Texto baseado no relato de acontecimentos, mas contextualizado a partir do conhecimento do jornalista sobre o tema; pode incluir interpretações do jornalista sobre os fatos.

GP da Espanha será hora da verdade para luta entre líderes e para medalhões

GP da Espanha de 2020 teve disputa entre Hamilton e Verstappen - Mark Thompson/Getty Images
GP da Espanha de 2020 teve disputa entre Hamilton e Verstappen Imagem: Mark Thompson/Getty Images
Julianne Cerasoli

Fã de Fórmula 1 desde a infância, Julianne Cerasoli nasceu em Bragança Paulista (SP) e hoje vive em Londres (Inglaterra). Atua como jornalista desde 2004, tendo trabalhado com diversos tipos de mídia ao longo dos anos, sempre como repórter esportiva e com passagem como editora de esportes do jornal Correio Popular, em Campinas (SP). Cobrindo corridas in loco na Fórmula 1 desde 2011, começou pelo site especializado TotalRace e passou a colaborar para o UOL Esporte em 2015, e para sites e revistas internacionais. No rádio, é a repórter de Fórmula 1 da Sistema Bandeirantes de Rádio desde 2017, e também faz participações regulares no canal Boteco F1, o maior dedicado à categoria no YouTube. Em 2019, Julianne criou o projeto No Paddock da F1 com a Ju, na plataforma Catarse, em que busca aproximar os fãs da Fórmula 1 por meio de conteúdo on demand e podcast exclusivo com personagens da categoria. Neste espaço: Única cobertura in loco de toda a temporada da Fórmula 1 na mídia brasileira, com informações de bastidores, entrevistas exclusivas, análises técnicas e uma pitada de viagens.

Colunista do UOL

05/05/2021 04h00

O GP da Espanha geralmente não é dos mais esperados pelos fãs de Fórmula 1 já que as equipes têm tanta informação sobre a pista que costuma receber os testes de pré-temporada que as corridas por lá acabam sendo mais previsíveis. Mas isso pode não ser uma má notícia neste ano: depois de duas corridas afetadas pelas condições climáticas - a chuva em Imola e o vento em Portimão - até os pilotos querem uma prova mais 'normal' para entenderem quem está melhor.

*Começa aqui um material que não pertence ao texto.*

import Summits.CriticalPhenomena.PercolationContinuityZ3.Theorems.PercRayRenewalJumpLineAvoidanceDecayVoidSecondMoment
import Literature.Probability.Percolation.TwoPointFunction
import HarnessLib

/-!
# A power saving in the ball sum of the connected two-point function forces box-void decay

Route `PercRayRenewal`, item `JumpLineAvoidanceDecay` (stmt-CriticalPhenomena-4626), helper file.
For nearest-neighbour bond percolation on `ℤ³` at ANY density `p` with `θ(p) > 0`: if the ball
sums of the connected two-point function `τ_p(0, z) - θ(p)²` (`τ_p(x, y) = P_p(x ↔ y)`) enjoy an
"infrared-type" power saving over the volume,
`Σ_{z ∈ Λ_R} (τ_p(0, z) - θ(p)²) ≤ C R^{3-a}` for all `R ≥ 1` (some `a > 0`,
`Λ_R = {-R, …, R}³`), then the probability that the box `Λ_r` avoids the infinite cluster decays
like a power: `P_p(Λ_r ∩ C_∞ = ∅) ≤ (8 max(C,0) / θ(p)²) · r^{-a}` for all `r ≥ 1`.

Proof (Chebyshev / second moment on the box). The second-moment void bound
`real_void_mul_sq_le_sum_openConn_sub` (sibling file `…VoidSecondMoment`) applied to `T = Λ_r`
(`|Λ_r| = (2r+1)³`, `card_box`) gives
`P_p(Λ_r ∩ C_∞ = ∅) · (θ (2r+1)³)² ≤ Σ_{x, y ∈ Λ_r} (τ_p(x, y) - θ²)`. For fixed `x ∈ Λ_r`,
translation invariance `τ_p(x, y) = τ_p(0, y - x)` (`tau_eq_tau_zero_sub`), injectivity of
`y ↦ y - x : Λ_r → Λ_{2r}` and non-negativity of every term `τ_p(0, z) - θ² ≥ 0`
(`Grimmett1999_theta_sq_le_openConn_holds`) bound the row sum by
`Σ_{z ∈ Λ_{2r}} (τ_p(0, z) - θ²) ≤ C (2r)^{3-a} ≤ 8 max(C,0) r³ r^{-a}`. Summing over the
`(2r+1)³` rows and using `r³ ≤ (2r+1)³`,
`P_p(Λ_r ∩ C_∞ = ∅) θ² (2r+1)⁶ ≤ 8 max(C,0) (2r+1)⁶ r^{-a}`.

## References

* G. Grimmett, *Percolation*, 2nd ed., Springer 1999, §8.5 p. 213 (`τ_p(x,y) ≥ θ(p)²`,
  uniqueness), §1.6 (translation invariance) [GrimmettPercolation1999].
-/

noncomputable section

namespace Summit.CriticalPhenomena.PercolationContinuityZ3.Theorems

open MeasureTheory Literature.Probability.Percolation Literature.Probability.LatticeModels

namespace BallSecondMoment

/-- **Row sums.** For `x ∈ Λ_r = {-r, …, r}^d`: by translation invariance
`τ_p(x, y) = τ_p(0, y - x)` (`tau_eq_tau_zero_sub`), injectivity of `y ↦ y - x`, the elementary
inclusion `Λ_r - Λ_r ⊆ Λ_{2r}` and non-negativity of the connected two-point function
`τ_p(0, z) - θ(p)² ≥ 0` (`Grimmett1999_theta_sq_le_openConn_holds`),
`Σ_{y ∈ Λ_r} (τ_p(x, y) - θ²) ≤ Σ_{z ∈ Λ_{2r}} (τ_p(0, z) - θ²)`. [folklore] -/
theorem sum_box_openConn_sub_sq_le (d : ℕ) (p : unitInterval) {r : ℕ} {x : Site d}
    (hx : x ∈ box d r) :
    ∑ y ∈ box d r, ((bondPercolation (zdGraph d) p).real (openConn x y) -
        theta (zdGraph d) (0 : Site d) p ^ 2) ≤
      ∑ z ∈ box d (2 * r), ((bondPercolation (zdGraph d) p).real (openConn (0 : Site d) z) -
        theta (zdGraph d) (0 : Site d) p ^ 2) := by
  have hinj : Set.InjOn (fun y : Site d => y - x) ↑(box d r) :=
    fun y _ y' _ h => sub_left_inj.mp h
  -- `Λ_r - Λ_r ⊆ Λ_{2r}`, coordinatewise
  have hsub : (box d r).image (fun y : Site d => y - x) ⊆ box d (2 * r) := by
    refine Finset.image_subset_iff.2 fun y hy => ?_
    rw [mem_box] at hx hy ⊢
    intro i
    have h1 := hx i
    have h2 := hy i
    simp only [Pi.sub_apply]
    push_cast
    omega
  calc ∑ y ∈ box d r, ((bondPercolation (zdGraph d) p).real (openConn x y) -
          theta (zdGraph d) (0 : Site d) p ^ 2)
      = ∑ y ∈ box d r, ((bondPercolation (zdGraph d) p).real (openConn (0 : Site d) (y - x)) -
          theta (zdGraph d) (0 : Site d) p ^ 2) :=
        Finset.sum_congr rfl fun y _ =>
          congrArg (fun t : ℝ => t - theta (zdGraph d) (0 : Site d) p ^ 2)
            (tau_eq_tau_zero_sub p x y)
    _ = ∑ z ∈ (box d r).image (fun y : Site d => y - x),
          ((bondPercolation (zdGraph d) p).real (openConn (0 : Site d) z) -
            theta (zdGraph d) (0 : Site d) p ^ 2) :=
        (Finset.sum_image (f := fun z : Site d =>
          (bondPercolation (zdGraph d) p).real (openConn (0 : Site d) z) -
            theta (zdGraph d) (0 : Site d) p ^ 2) hinj).symm
    _ ≤ ∑ z ∈ box d (2 * r), ((bondPercolation (zdGraph d) p).real (openConn (0 : Site d) z) -
          theta (zdGraph d) (0 : Site d) p ^ 2) :=
        Finset.sum_le_sum_of_subset_of_nonneg hsub fun z _ _ =>
          sub_nonneg.2 (Grimmett1999_theta_sq_le_openConn_holds d p 0 z)

end BallSecondMoment

open BallSecondMoment in
/-- **Ball two-point power saving ⇒ box-void decay** (any `p` with `θ(p) > 0`, `d = 3`): if
`Σ_{z ∈ Λ_R} (τ_p(0, z) - θ(p)²) ≤ C R^{3-a}` for all `R ≥ 1` (some `a > 0`), then
`P_p(Λ_r ∩ C_∞ = ∅) ≤ (8 max(C,0) / θ(p)²) · r^{-a}` for all `r ≥ 1`. Second moment on the box
(`real_void_mul_sq_le_sum_openConn_sub` with `T = Λ_r`, `|Λ_r| = (2r+1)³`), the row-sum estimate
`BallSecondMoment.sum_box_openConn_sub_sq_le`, the hypothesis at `R = 2r`, and the bookkeeping
`(2r)^{3-a} ≤ 8 r³ r^{-a}`, `r³ ≤ (2r+1)³`. [folklore] -/
theorem boxVoidDecay_of_ballTwoPointPowerSaving (p : unitInterval)
    (hθ : 0 < theta (zdGraph 3) (0 : Site 3) p)
    (hIR : ∃ a C : ℝ, 0 < a ∧ ∀ R : ℕ, 1 ≤ R →
      ∑ x ∈ box 3 R, ((bondPercolation (zdGraph 3) p).real (openConn (0 : Site 3) x) -
        theta (zdGraph 3) (0 : Site 3) p ^ 2) ≤ C * (R : ℝ) ^ (3 - a)) :
    ∃ b C : ℝ, 0 < b ∧ ∀ r : ℕ, 1 ≤ r →
      (bondPercolation (zdGraph 3) p).real {ω | ∀ x ∈ box 3 r, ω ∉ percolatesAt x} ≤
        C * (r : ℝ) ^ (-b) := by
  obtain ⟨a, C, ha, hC⟩ := hIR
  refine ⟨a, 8 * max C 0 / theta (zdGraph 3) (0 : Site 3) p ^ 2, ha, fun r hr => ?_⟩
  have hr0 : (0 : ℝ) < r := by exact_mod_cast hr
  have hK0 : 0 ≤ max C 0 := le_max_right _ _
  -- the second-moment void bound on `T = Λ_r`, with `N = |Λ_r| = (2r+1)³ ≥ r³`
  have key := real_void_mul_sq_le_sum_openConn_sub 3 p (box 3 r)
  obtain ⟨N, hN⟩ : ∃ N : ℝ, ((box 3 r).card : ℝ) = N := ⟨_, rfl⟩
  rw [hN] at key
  have hrN : (r : ℝ) ^ (3 : ℕ) ≤ N := by
    rw [← hN, card_box]
    exact_mod_cast Nat.pow_le_pow_left (by omega : r ≤ 2 * r + 1) 3
  have hN0 : 0 < N := lt_of_lt_of_le (pow_pos hr0 3) hrN
  -- row sums and the hypothesis at `R = 2r`
  have hrows : ∑ x ∈ box 3 r, ∑ y ∈ box 3 r,
      ((bondPercolation (zdGraph 3) p).real (openConn x y) -
        theta (zdGraph 3) (0 : Site 3) p ^ 2) ≤
      N * (C * ((2 * r : ℕ) : ℝ) ^ (3 - a)) :=
    calc ∑ x ∈ box 3 r, ∑ y ∈ box 3 r,
          ((bondPercolation (zdGraph 3) p).real (openConn x y) -
            theta (zdGraph 3) (0 : Site 3) p ^ 2)
        ≤ ∑ _x ∈ box 3 r, C * ((2 * r : ℕ) : ℝ) ^ (3 - a) :=
          Finset.sum_le_sum fun x hx =>
            (sum_box_openConn_sub_sq_le 3 p hx).trans (hC (2 * r) (by omega))
      _ = N * (C * ((2 * r : ℕ) : ℝ) ^ (3 - a)) := by
          rw [Finset.sum_const, nsmul_eq_mul, hN]
  -- `(2r)^{3-a} ≤ 8 · r³ · r^{-a}`
  have h2r : ((2 * r : ℕ) : ℝ) ^ (3 - a) ≤ 8 * ((r : ℝ) ^ (3 : ℕ) * (r : ℝ) ^ (-a)) := by
    have e1 : ((2 * r : ℕ) : ℝ) ^ (3 - a) = (2 : ℝ) ^ (3 - a) * (r : ℝ) ^ (3 - a) := by
      push_cast
      exact Real.mul_rpow (by norm_num) hr0.le
    have e2 : (2 : ℝ) ^ (3 - a) ≤ 8 :=
      calc (2 : ℝ) ^ (3 - a) ≤ (2 : ℝ) ^ (3 : ℝ) :=
            Real.rpow_le_rpow_of_exponent_le (by norm_num) (by linarith)
        _ = 8 := by
            rw [Real.rpow_ofNat]
            norm_num
    have e3 : (r : ℝ) ^ (3 - a) = (r : ℝ) ^ (3 : ℕ) * (r : ℝ) ^ (-a) := by
      rw [sub_eq_add_neg, Real.rpow_add hr0, Real.rpow_ofNat]
    rw [e1, e3]
    exact mul_le_mul_of_nonneg_right e2 (by positivity)
  -- assemble: `v θ² N² ≤ 8 max(C,0) r^{-a} N²`
  have h3 : (bondPercolation (zdGraph 3) p).real {ω | ∀ x ∈ box 3 r, ω ∉ percolatesAt x} *
        theta (zdGraph 3) (0 : Site 3) p ^ 2 * N ^ 2 ≤
      8 * max C 0 * (r : ℝ) ^ (-a) * N ^ 2 :=
    calc (bondPercolation (zdGraph 3) p).real {ω | ∀ x ∈ box 3 r, ω ∉ percolatesAt x} *
          theta (zdGraph 3) (0 : Site 3) p ^ 2 * N ^ 2
        = (bondPercolation (zdGraph 3) p).real {ω | ∀ x ∈ box 3 r, ω ∉ percolatesAt x} *
            (theta (zdGraph 3) (0 : Site 3) p * N) ^ 2 := by ring
      _ ≤ _ := key
      _ ≤ N * (C * ((2 * r : ℕ) : ℝ) ^ (3 - a)) := hrows
      _ ≤ N * (max C 0 * ((2 * r : ℕ) : ℝ) ^ (3 - a)) :=
          mul_le_mul_of_nonneg_left
            (mul_le_mul_of_nonneg_right (le_max_left _ _)
              (Real.rpow_nonneg (Nat.cast_nonneg _) _)) hN0.le
      _ ≤ N * (max C 0 * (8 * ((r : ℝ) ^ (3 : ℕ) * (r : ℝ) ^ (-a)))) :=
          mul_le_mul_of_nonneg_left (mul_le_mul_of_nonneg_left h2r hK0) hN0.le
      _ ≤ N * (max C 0 * (8 * (N * (r : ℝ) ^ (-a)))) :=
          mul_le_mul_of_nonneg_left (mul_le_mul_of_nonneg_left
            (mul_le_mul_of_nonneg_left
              (mul_le_mul_of_nonneg_right hrN (Real.rpow_nonneg hr0.le _)) (by norm_num))
            hK0) hN0.le
      _ = 8 * max C 0 * (r : ℝ) ^ (-a) * N ^ 2 := by ring
  have h4 : (bondPercolation (zdGraph 3) p).real {ω | ∀ x ∈ box 3 r, ω ∉ percolatesAt x} *
        theta (zdGraph 3) (0 : Site 3) p ^ 2 ≤ 8 * max C 0 * (r : ℝ) ^ (-a) :=
    le_of_mul_le_mul_right h3 (pow_pos hN0 2)
  rw [div_mul_eq_mul_div, le_div_iff₀ (pow_pos hθ 2)]
  exact h4

end Summit.CriticalPhenomena.PercolationContinuityZ3.Theorems

end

Isso, tanto lá na briga da frente, entre Lewis Hamilton e Max Verstappen, quanto mais atrás, uma vez que McLaren e Ferrari agora podem começar a serem incomodadas pela Alpine, que demonstrou crescimento em Portimão.

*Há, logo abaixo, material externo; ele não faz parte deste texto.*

import Summits.CriticalPhenomena.PercolationContinuityZ3.Theorems.PercNearOneGluingNoHeavyLowerTailSectorTransfer
import HarnessLib

/-!
# `NoHeavyLowerTail` (stmt-CriticalPhenomena-4575) — three relays: the two registered stubs close the rung (gen 5, `nh-dp-commonrelay`)

Support file (`--supports stmt-CriticalPhenomena-4575`); no definitions, no named facts, no sorries.  The statements of the two stubs
registered on stmt-4575 by this seat — `stub_sigmaThreeRelays` (the hypothesis-free row `Σ₁`) and `stub_sectorClaimIpsi` (sector piece (I) =
CLAIM-I-ψ) — are taken VERBATIM as hypotheses (`hSigma`, `hI` below, universally quantified exactly as registered) and shown to give the pre-FKG
inequality (3) at the designated relay `a₃` for every three-relay configuration with `μ(all three relays separated) > 0`, i.e. Kozma–Nitzan's
Question 7 at `|A| = 3` (the first open rung of `stub_dcone`), via `preFKG3_of_claimI_sigma` (file `…SectorTransfer`; `Σ₂` is `Σ₁` at `(a₂, a₁)`).
[cite: KozmaNitzan2024, Question 7 (§5.5, p. 36), Theorem 2 (pp. 8–9)]
-/

namespace Summit.CriticalPhenomena.PercolationContinuityZ3.Theorems

open MeasureTheory Set Literature.Probability.LatticeModels Literature.Probability.Percolation

noncomputable section
open Classical

/-- **KN Question 7 at three relays from the two registered stubs.**  If `Σ₁` (`stub_sigmaThreeRelays`, hypothesis-free) and the sector
inequality (I) (`stub_sectorClaimIpsi`) hold for all finite weighted graphs, then for all pairwise distinct `o, b, a₁, a₂, a₃` with
`τ₃ ≤ τ₁`, `τ₃ ≤ τ₂` and `μ(a₁, a₂, a₃ pairwise separated) > 0`:  `μ(o↔A, a₃↔b) ≤ μ(o↔A, o↔b)`.
[this file; cite: KozmaNitzan2024, Question 7 (p. 36)] -/
theorem preFKG3_of_stubs
    (hSigma : ∀ (n : ℕ) (w : Sym2 (Fin n) → unitInterval) (o b a₁ a₂ a₃ : Fin n), a₁ ≠ a₂ → a₁ ≠ a₃ → a₂ ≠ a₃ → o ≠ a₁ → o ≠ a₂ → o ≠ a₃ → b ≠ a₁ → b ≠ a₂ → b ≠ a₃ → o ≠ b → ((prodBernoulli w).real ((openConn a₁ a₂)ᶜ ∩ (openConn a₁ a₃)ᶜ : Set (BondConfig (Fin n))) * (prodBernoulli w).real ((openConn a₁ a₂)ᶜ ∩ (openConn a₁ a₃)ᶜ ∩ (openConn a₂ a₃)ᶜ ∩ openConn a₁ o) - (prodBernoulli w).real ((openConn a₁ a₂)ᶜ ∩ (openConn a₁ a₃)ᶜ ∩ (openConn a₂ a₃)ᶜ : Set (BondConfig (Fin n))) * (prodBernoulli w).real ((openConn a₁ a₂)ᶜ ∩ (openConn a₁ a₃)ᶜ ∩ openConn a₁ o)) * (prodBernoulli w).real ((openConn a₁ a₂)ᶜ ∩ (openConn a₁ a₃)ᶜ ∩ (openConn a₂ a₃)ᶜ ∩ openConn a₃ b) ≤ (prodBernoulli w).real ((openConn a₁ a₂)ᶜ ∩ (openConn a₁ a₃)ᶜ ∩ (openConn a₂ a₃)ᶜ : Set (BondConfig (Fin n))) * ((prodBernoulli w).real ((openConn a₁ a₂)ᶜ ∩ (openConn a₁ a₃)ᶜ : Set (BondConfig (Fin n))) * ((prodBernoulli w).real ((openConn a₁ a₂)ᶜ ∩ (openConn a₁ a₃)ᶜ ∩ (openConn a₁ o ∩ openConn a₁ b)) - (prodBernoulli w).real ((openConn a₁ a₂)ᶜ ∩ (openConn a₁ a₃)ᶜ ∩ (openConn a₁ o ∩ (openConn a₂ b ∩ openConn a₃ b)))) - (prodBernoulli w).real ((openConn a₁ a₂)ᶜ ∩ (openConn a₁ a₃)ᶜ ∩ openConn a₁ o) * ((prodBernoulli w).real ((openConn a₁ a₂)ᶜ ∩ (openConn a₁ a₃)ᶜ ∩ openConn a₁ b) - (prodBernoulli w).real ((openConn a₁ a₂)ᶜ ∩ (openConn a₁ a₃)ᶜ ∩ (openConn a₂ b ∩ openConn a₃ b)))))
    (hI : ∀ (n : ℕ) (w : Sym2 (Fin n) → unitInterval) (o b a₁ a₂ a₃ : Fin n), a₁ ≠ a₂ → a₁ ≠ a₃ → a₂ ≠ a₃ → o ≠ a₁ → o ≠ a₂ → o ≠ a₃ → b ≠ a₁ → b ≠ a₂ → b ≠ a₃ → o ≠ b → (prodBernoulli w).real (openConn a₃ b) ≤ (prodBernoulli w).real (openConn a₁ b) → (prodBernoulli w).real (openConn a₃ b) ≤ (prodBernoulli w).real (openConn a₂ b) → ((prodBernoulli w).real ((openConn a₁ a₂)ᶜ ∩ (openConn a₁ a₃)ᶜ ∩ (openConn a₂ a₃)ᶜ ∩ openConn a₁ o) + (prodBernoulli w).real ((openConn a₁ a₂)ᶜ ∩ (openConn a₁ a₃)ᶜ ∩ (openConn a₂ a₃)ᶜ ∩ openConn a₂ o)) * ((prodBernoulli w).real ((openConn a₁ a₃)ᶜ ∩ (openConn a₂ a₃)ᶜ ∩ (openConn a₁ b ∩ openConn a₂ b)) - (prodBernoulli w).real ((openConn a₁ a₃)ᶜ ∩ (openConn a₂ a₃)ᶜ ∩ openConn a₃ b)) ≤ (prodBernoulli w).real ((openConn a₁ a₂)ᶜ ∩ (openConn a₁ a₃)ᶜ ∩ (openConn a₂ a₃)ᶜ : Set (BondConfig (Fin n))) * ((prodBernoulli w).real ((openConn a₁ a₃)ᶜ ∩ (openConn a₂ a₃)ᶜ ∩ ((openConn a₁ o ∪ openConn a₂ o) ∩ (openConn a₁ b ∩ openConn a₂ b))) - (prodBernoulli w).real ((openConn a₁ a₃)ᶜ ∩ (openConn a₂ a₃)ᶜ ∩ ((openConn a₁ o ∪ openConn a₂ o) ∩ openConn a₃ b))))
    {n : ℕ} (w : Sym2 (Fin n) → unitInterval) (o b a₁ a₂ a₃ : Fin n)
    (h12 : a₁ ≠ a₂) (h13 : a₁ ≠ a₃) (h23 : a₂ ≠ a₃) (ho1 : o ≠ a₁) (ho2 : o ≠ a₂) (ho3 : o ≠ a₃)
    (hb1 : b ≠ a₁) (hb2 : b ≠ a₂) (hb3 : b ≠ a₃) (hob : o ≠ b)
    (hM : 0 < (prodBernoulli w).real ((openConn a₁ a₂)ᶜ ∩ (openConn a₁ a₃)ᶜ ∩ (openConn a₂ a₃)ᶜ : Set (BondConfig (Fin n))))
    (hτ₁ : (prodBernoulli w).real (openConn a₃ b) ≤ (prodBernoulli w).real (openConn a₁ b))
    (hτ₂ : (prodBernoulli w).real (openConn a₃ b) ≤ (prodBernoulli w).real (openConn a₂ b)) :
    (prodBernoulli w).real ((openConn o a₁ ∪ openConn o a₂ ∪ openConn o a₃) ∩ openConn a₃ b) ≤
      (prodBernoulli w).real ((openConn o a₁ ∪ openConn o a₂ ∪ openConn o a₃) ∩ openConn o b) := by
  have hS1 := hSigma n w o b a₁ a₂ a₃ h12 h13 h23 ho1 ho2 ho3 hb1 hb2 hb3 hob
  have hS2 := hSigma n w o b a₂ a₁ a₃ h12.symm h23 h13 ho2 ho1 ho3 hb2 hb1 hb3 hob
  have eM : ((openConn a₂ a₁)ᶜ ∩ (openConn a₂ a₃)ᶜ ∩ (openConn a₁ a₃)ᶜ : Set (BondConfig (Fin n))) =
      (openConn a₁ a₂)ᶜ ∩ (openConn a₁ a₃)ᶜ ∩ (openConn a₂ a₃)ᶜ := by
    ext ω
    simp only [Set.mem_inter_iff, Set.mem_compl_iff, knThm2_mem_openConn]
    constructor
    · rintro ⟨⟨h21, h23'⟩, h13'⟩
      exact ⟨⟨fun h => h21 h.symm, h13'⟩, h23'⟩
    · rintro ⟨⟨h12', h13'⟩, h23'⟩
      exact ⟨⟨fun h => h12' h.symm, h23'⟩, h13'⟩
  rw [eM] at hS2
  exact preFKG3_of_claimI_sigma w o b a₁ a₂ a₃ h12 h13 h23 hM hτ₁ hτ₂
    (hI n w o b a₁ a₂ a₃ h12 h13 h23 ho1 ho2 ho3 hb1 hb2 hb3 hob hτ₁ hτ₂) hS1 hS2

end

end Summit.CriticalPhenomena.PercolationContinuityZ3.Theorems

Mais um round de Hamilton x Verstappen

Após três etapas, Hamilton fez 2 a 1 em Verstappen, que vem errando mais que o inglês. Nas duas últimas classificações, Verstappen tinha carro para fazer a pole e não conseguiu. Em Imola, ele tomou a ponta logo na primeira volta mas, no último domingo, em Portugal, não correr de cara para o vento tirou suas chances de vitória. Em Portimão, a Red Bull pareceu um pouco mais arisca do que a Mercedes, o que ajuda a explicar por que, quando forçou o ritmo, Verstappen não conseguiu se manter na pista. Isso pode ter a ver com o vento e também com as atualizações que a equipe levou para a última corrida. "Prefiro não julgar o ritmo dessa corrida e esperar Barcelona, que é uma pista que a gente conhece melhor", disse Verstappen, embora seu chefe, Christian Horner, admita que a Mercedes melhorou e eles precisam "ser perfeitos em tudo" para batê-los.

Alpine quer comprovar crescimento

A equipe de Esteban Ocon e Fernando Alonso estreou um pacote de novidades extenso no GP da Emilia Romagna, mas só conseguiu extrair mais rendimento na corrida de Portimão, conseguindo andar em um ritmo bem mais próximo de McLaren e Ferrari, que brigam pelo terceiro lugar no campeonato. "Se esse ritmo for real, eles vão dar trabalho", disse Daniel Ricciardo, que passou parte da prova em Portugal andando perto de Alonso, e foi inclusive ultrapassado pelo espanhol. Então o GP da Espanha, até por todo o conhecimento que se tem da pista, deve mostrar qual o real ritmo da Alpine e se eles podem se juntar a essa briga.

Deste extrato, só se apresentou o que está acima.